I’ve been so tired. We slept very little last night. Spent all day trying to sleep on the futon in the living room. I lost all motivation to get up, or go outside, or anything. I’m just so exhausted. The dogs started freaking out. They’re worried about me. “Aint no thing, dogs,” I told them, but they didn’t believe me. They yelped and jumped up on my head. I pushed them down, but they jumped up again. They started howling. I howled back. Dogs are perceptive creatures. I wish I could hang out with them all the time.
Yesterday I got to meet up with RR, my old companero, with whom I alienated all the elitist chics and professors at Smith College.

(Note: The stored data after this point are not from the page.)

import Summits.RiemannHypothesis.RiemannHypothesis.Theorems.IntegerScrewCensusFastPairs

/-!
# Route `IntegerScrew` — fast kernel arithmetic for manifest-certificate checks (4b): the error law of the trig rows

The two NUMERIC steps of the row invariant of `IntegerScrewCensusFastRows.buildRows`, isolated from the list bookkeeping:
* `Uk Wmax τ j = (32·j·Wmax/τ + 14)/2^52` — the per-atom error unit (`Wmax` = largest log-enclosure width, scale `2^48`);
* `base_err` — a base node (from `primeVal_err`): `‖ẑ − e^{iθ}‖ ≤ U`;
* `composite_err` — a composite node `m = p·q'` with `p` a base node (`ε_p ≤ U`) and `ε_{q'} ≤ (2d − 1)·U`, `d ≤ 7`,
  `U ≤ 1/26`: the rounded product (`step_err`) satisfies `ε_m ≤ (2(d+1) − 1)·U` — the linear depth law.
What remains for `manifestCert_of_fastCheck` is list plumbing (induction over `buildRows`) and the pair-sum/DD layer
(HOME/sos/CENSUS-KERNEL-IMPORT-engA.md §4).  Pure arithmetic; RH-free and ζ-free; nothing here bears on the truth of RH.
-/

set_option linter.dupNamespace false
set_option autoImplicit false

namespace Summit.RiemannHypothesis.RiemannHypothesis.Theorems.IntegerScrew.Manifest.Fast

open Finset

/-- The per-atom error unit `U_k = (32·j·Wmax/τ + 14)/2^52`. -/
noncomputable def Uk (Wmax τ j : ℕ) : ℝ := (32 * (j : ℝ) * Wmax / τ + 14) / SCL

/-- The unit complex number `e^{iθ}` as a pair. -/
theorem exp_mul_I_eq (θ : ℝ) : Complex.exp ((θ : ℂ) * Complex.I) = ⟨Real.cos θ, Real.sin θ⟩ := by
  apply Complex.ext
  · simp [Complex.exp_ofReal_mul_I_re]
  · simp [Complex.exp_ofReal_mul_I_im]

/-- From componentwise errors `e` (ulps) to the complex norm: `‖ẑ − e^{iθ}‖ ≤ 2e/2^52`. -/
theorem zOf_err_of_components {X Y : ℕ} {θ e : ℝ} (hC : |(oval X : ℝ) - SCL * Real.cos θ| ≤ e)
    (hS : |(oval Y : ℝ) - SCL * Real.sin θ| ≤ e) :
    ‖zOf X Y - Complex.exp ((θ : ℂ) * Complex.I)‖ ≤ 2 * e / SCL := by
  have hS0 : (0 : ℝ) < SCL := by norm_num [SCL]
  rw [exp_mul_I_eq]
  have e1 : zOf X Y - (⟨Real.cos θ, Real.sin θ⟩ : ℂ) =
      ⟨((oval X : ℝ) - SCL * Real.cos θ) / SCL, ((oval Y : ℝ) - SCL * Real.sin θ) / SCL⟩ := by
    apply Complex.ext
    · simp [zOf]; field_simp
    · simp [zOf]; field_simp
  rw [e1]
  refine (norm_mk_le _ _).trans ?_
  rw [abs_div, abs_div, abs_of_pos hS0, ← add_div]
  refine div_le_div_of_nonneg_right ?_ hS0.le
  linarith

/-- **Base nodes.**  With the log enclosure `[L, L+W]/2^48 ∋ log m`, `W ≤ Wmax`, the range flag and the size check,
`‖ẑ − e^{i t log m}‖ ≤ U_k`. -/
theorem base_err {L W Wmax j τ m : ℕ} (hτ : 0 < τ) (hlo : (L : ℝ) ≤ 2 ^ 48 * Real.log m)
    (hhi : (2 : ℝ) ^ 48 * Real.log m ≤ (L : ℝ) + W) (hW : W ≤ Wmax)
    (hE : (16 * j * Wmax : ℝ) / τ + 5 ≤ 2 ^ 60) (hok : (primeVal tcList L j τ).1 = true) :
    ‖zOf (primeVal tcList L j τ).2.1 (primeVal tcList L j τ).2.2 -
        Complex.exp ((((j : ℝ) / τ * Real.log m : ℝ) : ℂ) * Complex.I)‖ ≤ Uk Wmax τ j := by
  have hτr : (0 : ℝ) < τ := by exact_mod_cast hτ
  have hj : (0 : ℝ) ≤ j := Nat.cast_nonneg j
  have hWr : (W : ℝ) ≤ Wmax := by exact_mod_cast hW
  have hmono : (16 * j * W : ℝ) / τ ≤ 16 * j * Wmax / τ := by
    refine div_le_div_of_nonneg_right ?_ hτr.le
    exact mul_le_mul_of_nonneg_left hWr (by positivity)
  have hE' : (16 * j * W : ℝ) / τ + 5 ≤ 2 ^ 60 := by linarith
  obtain ⟨hC, hSn⟩ := primeVal_err (x := Real.log m) hτ hlo hhi hE' hok
  refine (zOf_err_of_components hC hSn).trans ?_
  unfold Uk
  have hS0 : (0 : ℝ) < SCL := by norm_num [SCL]
  refine div_le_div_of_nonneg_right ?_ hS0.le
  have h2 : (32 : ℝ) * j * Wmax / τ = 2 * (16 * j * Wmax / τ) := by ring
  rw [h2]
  linarith

/-- **Composite nodes** (the linear depth law).  If `ε_p ≤ U` (base factor), `ε_q ≤ (2d − 1)U` with `1 ≤ d ≤ 7` and
`14/2^52 ≤ U ≤ 1/26`, then the rounded product is within `(2(d+1) − 1)·U` of `z_p z_q`. -/
theorem composite_err {X1 X2 Y1 Y2 : ℕ} {z w : ℂ} {U : ℝ} {d : ℕ}
    (hp : ‖zOf X1 X2 - z‖ ≤ U) (hq : ‖zOf Y1 Y2 - w‖ ≤ (2 * d - 1 : ℝ) * U) (hz : ‖z‖ = 1) (hw : ‖w‖ = 1)
    (hd1 : 1 ≤ d) (hd : d ≤ 7) (hUlo : (14 : ℝ) / SCL ≤ U) (hUhi : U ≤ 1 / 26) :
    ‖zOf (cmulRe X1 X2 Y1 Y2) (cmulIm X1 X2 Y1 Y2) - z * w‖ ≤ (2 * (d + 1 : ℕ) - 1 : ℝ) * U := by
  have hS0 : (0 : ℝ) < SCL := by norm_num [SCL]
  have hU0 : 0 ≤ U := le_trans (norm_nonneg _) hp
  have hdr : (1 : ℝ) ≤ d := by exact_mod_cast hd1
  have hdr' : (d : ℝ) ≤ 7 := by exact_mod_cast hd
  have he1 : U ≤ 1 := by linarith
  have he2 : (2 * d - 1 : ℝ) * U ≤ 1 := by nlinarith
  have hstep := step_err hp hq hz hw he1 he2
  have hprod : U * ((2 * d - 1 : ℝ) * U) ≤ U / 2 := by
    have h13 : (2 * d - 1 : ℝ) ≤ 13 := by linarith
    have h1 : U * ((2 * d - 1 : ℝ) * U) ≤ U * (13 * U) :=
      mul_le_mul_of_nonneg_left (mul_le_mul_of_nonneg_right h13 hU0) hU0
    have h2 : U * (13 * U) ≤ U / 2 := by
      have := mul_le_mul_of_nonneg_left hUhi (by positivity : (0 : ℝ) ≤ 13 * U)
      linarith
    linarith
  have hround : (2 : ℝ) / SCL ≤ U / 2 := by
    have : (2 : ℝ) / SCL * 7 = 14 / SCL := by ring
    nlinarith [hS0]
  push_cast
  nlinarith

/-- The true values multiply: `e^{i t log(p q')} = e^{i t log p} · e^{i t log q'}` (`p, q' ≥ 1`). -/
theorem exp_log_mul {p q : ℕ} (hp : 0 < p) (hq : 0 < q) (t : ℝ) :
    Complex.exp ((((t * Real.log (p * q : ℕ) : ℝ)) : ℂ) * Complex.I) =
      Complex.exp ((((t * Real.log p : ℝ)) : ℂ) * Complex.I) * Complex.exp ((((t * Real.log q : ℝ)) : ℂ) * Complex.I) := by
  rw [← Complex.exp_add]
  congr 1
  have hp' : (p : ℝ) ≠ 0 := by exact_mod_cast hp.ne'
  have hq' : (q : ℝ) ≠ 0 := by exact_mod_cast hq.ne'
  push_cast
  rw [Real.log_mul hp' hq']
  push_cast
  ring

/-- Unit norm of the true values. -/
theorem norm_exp_real_mul_I (θ : ℝ) : ‖Complex.exp ((θ : ℂ) * Complex.I)‖ = 1 :=
  Complex.norm_exp_ofReal_mul_I θ

end Summit.RiemannHypothesis.RiemannHypothesis.Theorems.IntegerScrew.Manifest.Fast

She still smokes like a used gun and curses like a sailor; the only difference is that now she’s got a husband, a spiffy job at a law firm, and is working on getting a Harvard MBA. I’m just some shmuck on vacation from my nonprofit. We drank tea and 7-up and wondered out loud when we were ever gonna “make it”. At Smith, they teach you you will make it. You will be a CEO. You will be an international executive, an investment banker, a producer, a diplomat, a high-ranking corporate economist, a brain surgeon, a chemical engineer. There’s not a lot of emphasis on the arts, but the general Smith mantra still stands in any industry: work, work, work, don’t sleep, work more, and expect greatness. Because chances are, you’re smarter than most of your coworkers. Who are probably mostly men. Conquer! Devour! Beat them! Prevail!